The vestiges of an ancient forest tell the story of just how bad things are at the drought-stricken Panama Canal.

A few hundred feet from the massive tankers hauling goods across the globe, gaunt tree stumps rise above the waterline. They’re all that remains of a woodland flooded more than a century ago to create the canal. It’s not unusual to see them at the height of the dry season — but now, in the immediate aftermath of what’s usually the rainy period, they should be fully submerged.

They’re a visible reminder of how parched conditions have crippled a waterway that handles $270 billion a year in global trade. And there are no easy solutions.

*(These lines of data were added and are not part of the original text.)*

import Literature.MathematicalPhysics.QuantumFieldTheory.Balaban1983to89.B6Prop26PrintedStage3KLevelV1
import Literature.MathematicalPhysics.QuantumFieldTheory.Balaban1983to89.B6Prop26HolderDivCensusV1
import Literature.MathematicalPhysics.QuantumFieldTheory.Balaban1983to89.B6Ineq2140Grad2KLevelV1
import HarnessLib

/-!
# `Balaban1983to89.B6Prop26PrintedStage4KLevelV1` — T. Bałaban, *Propagators and renormalization transformations for lattice gauge theories. II*,
Commun. Math. Phys. **96** (1984) 223–250 [Balaban1984PropagatorsII], Prop. 2.6 (2.136)–(2.141) p. 247: **`h26 = Prop26Printed` ON THE GENUINE
k-LEVEL CENSUS MODULO THE TWO DISPLAYED SLOTS (2.138) AND (2.139) ONLY** — Stage 4 of the slot-discharge ladder.  Of the five displayed inputs of
`B6Prop26PrintedStage3KLevelV1.prop26Printed_kLevel_of_slots4` three are ALREADY theorems of the tree, with the displayed shapes character for
character (cell pub-ymgap dag-lead DEDUP №1/№2, 2026-08-25; confirmed here BY `exact` in the kernel):
* hm2 ((2.137)₂ pair majorant of `G∇*_ν` on the full admissible range) = `B6Prop26HolderDivCensusV1.prop26_2137_div_kLevel_admissible` (lit-balaban p38);
* hl4 ((2.140)₅ `∇_ν∇_μG`, exact-block `L²`) = `B6Ineq2140Grad2KLevelV1.ineq2140_grad2_kLevel_census` (lit-balaban p22);
* hl5 ((2.140)₆ `G∇*_ν∇*_μ`, exact-block `L²`) = `B6Ineq2140Grad2KLevelV1.ineq2140_grad2T_kLevel_census` (lit-balaban p22);
(hl3 ((2.140)₄ `∇G∇*`) was discharged at Stage 3 by `B6Ineq2140GradGDivCensusKLevelV1.ineq2140_gradGDiv_kLevel_census`.)
Remaining displayed inputs: c3 ((2.138) `|(∇G∇*J)(x)| ≤ O(1)e^{−δ₃d(y,y′)}(‖J‖^{ξ′}_ε + |J|)` in the census reading `kG.e4`) and c4 ((2.139)
`‖ζ∇G∇*J‖_α ≤ O(1)(Lʲη)^{−α}(‖ζ‖^ξ_α + |ζ|)e^{−δ₃d(y,y′)}(‖J‖^{ξ′}_{α+ε} + |J|)` in the census reading `kG.h2`) — shapes verbatim.
HONEST FRAMING (programme rule): statement-level skeleton of published theorems with citation tags; proofs where landed; nothing here is a claim about
the Yang–Mills mass gap.  One-line composition of named census theorems; THEOREMS ONLY; a T1 landing, NOT a node discharge; nothing continuum ∕
mass-gap ∕ Clay.  Seat `pub-ymgap-dag-p1` (prover, = n03-a), 2026-08-25.  NOT summit progress.
-/

namespace Literature.MathematicalPhysics.QuantumFieldTheory.Balaban1983to89.B6Prop26PrintedStage4KLevelV1

open B6KLevelCensusIndexV1 (KIdx kGeoG)
open B6Prop26Census2136KLevelV1 (kG)

open B6Prop26PrintedStage3KLevelV1 (prop26Printed_kLevel_of_slots4)
open B6Prop26HolderDivCensusV1 (prop26_2137_div_kLevel_admissible)
open B6Ineq2140Grad2KLevelV1 (ineq2140_grad2_kLevel_census ineq2140_grad2T_kLevel_census)

variable {d ℓ : ℕ} {hd : 1 ≤ d + 1} {hL : Odd (ℓ + 1) ∧ 1 < ℓ + 1} {b₀ b₁ : ℝ}

noncomputable section

/-- **`h26` ON THE GENUINE k-LEVEL CENSUS, MODULO THE TWO DISPLAYED SLOTS (2.138) AND (2.139)** (c3, c4 — shapes of
`B6Prop26PrintedStage2KLevelV1.prop26Printed_kLevel_of_slots5` verbatim).  The other four displayed inputs are discharged BY NAME:
hm2 := `prop26_2137_div_kLevel_admissible`, hl3 (inside Stage 3) := `ineq2140_gradGDiv_kLevel_census`, hl4 := `ineq2140_grad2_kLevel_census`,
hl5 := `ineq2140_grad2T_kLevel_census`.
[cite: Balaban1984PropagatorsII, Prop. 2.6 (2.136)–(2.141) p.247] -/
theorem prop26Printed_kLevel_of_slots2 (hb₀ : 0 < b₀) (hb₁ : b₀ ≤ b₁)
    (c3 : ∃ M₁ δ₃ : ℝ, ∃ Cε : ℝ → ℝ, 0 < M₁ ∧ 0 < δ₃ ∧ ∀ i : KIdx d ℓ hd hL b₀ b₁, M₁ ≤ (kGeoG i).M →
      ∀ (ε : ℝ) (J : (kGeoG i).Loc) (y y' : (kGeoG i).Site), 0 < ε → ε < 1 → (kGeoG i).suppIn J y' →
        (kG i).e4 J y ≤ Cε ε * Real.exp (-(δ₃ * (kGeoG i).dist y y')) * ((kGeoG i).holder ε J + (kGeoG i).supNorm J))
    (c4 : ∃ M₁ δ₃ : ℝ, ∃ Cαε : ℝ → ℝ → ℝ, 0 < M₁ ∧ 0 < δ₃ ∧ ∀ i : KIdx d ℓ hd hL b₀ b₁, M₁ ≤ (kGeoG i).M →
      ∀ (α ε : ℝ) (J : (kGeoG i).Loc) (ζ : (kGeoG i).Cut) (y y' : (kGeoG i).Site), 0 ≤ α → 0 < ε → α + ε < 1 →
        (kGeoG i).cutIn ζ y → (kGeoG i).suppIn J y' →
        (kG i).h2 J α ζ ≤ Cαε α ε * ((kGeoG i).len y) ^ (-α) * (kGeoG i).cutH α ζ * Real.exp (-(δ₃ * (kGeoG i).dist y y')) *
          ((kGeoG i).holder (α + ε) J + (kGeoG i).supNorm J)) :
    B6.Prop26Printed (fun i : KIdx d ℓ hd hL b₀ b₁ => kGeoG i) (fun i => kG i) :=
  prop26Printed_kLevel_of_slots4 hb₀ hb₁ (prop26_2137_div_kLevel_admissible d ℓ hd hL hb₀ hb₁)
    (ineq2140_grad2_kLevel_census d ℓ hd hL hb₀ hb₁) (ineq2140_grad2T_kLevel_census d ℓ hd hL hb₀ hb₁) c3 c4

end

end Literature.MathematicalPhysics.QuantumFieldTheory.Balaban1983to89.B6Prop26PrintedStage4KLevelV1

The Panama Canal Authority is weighing potential fixes that include an artificial lake to pump water into the canal and cloud seeding to boost rainfall, but both options would take years to implement, if they’re even feasible.

With water levels languishing at 6 feet below normal, the canal authority capped the number of vessels that can cross. The limits imposed late last year were the strictest since 1989, when the conduit was shut as the U.S. invaded Panama to extract its de facto ruler, Manuel Noriega. Some shippers are paying millions of dollars to jump the growing queue, while others are taking longer, costlier routes around Africa or South America.

The constraints have since eased slightly due to a rainier-than-expected November, but at 24 ships a day, the maximum is still well below the pre-drought daily capacity of about 38. As the dry season takes hold, the bottleneck is poised to worsen again.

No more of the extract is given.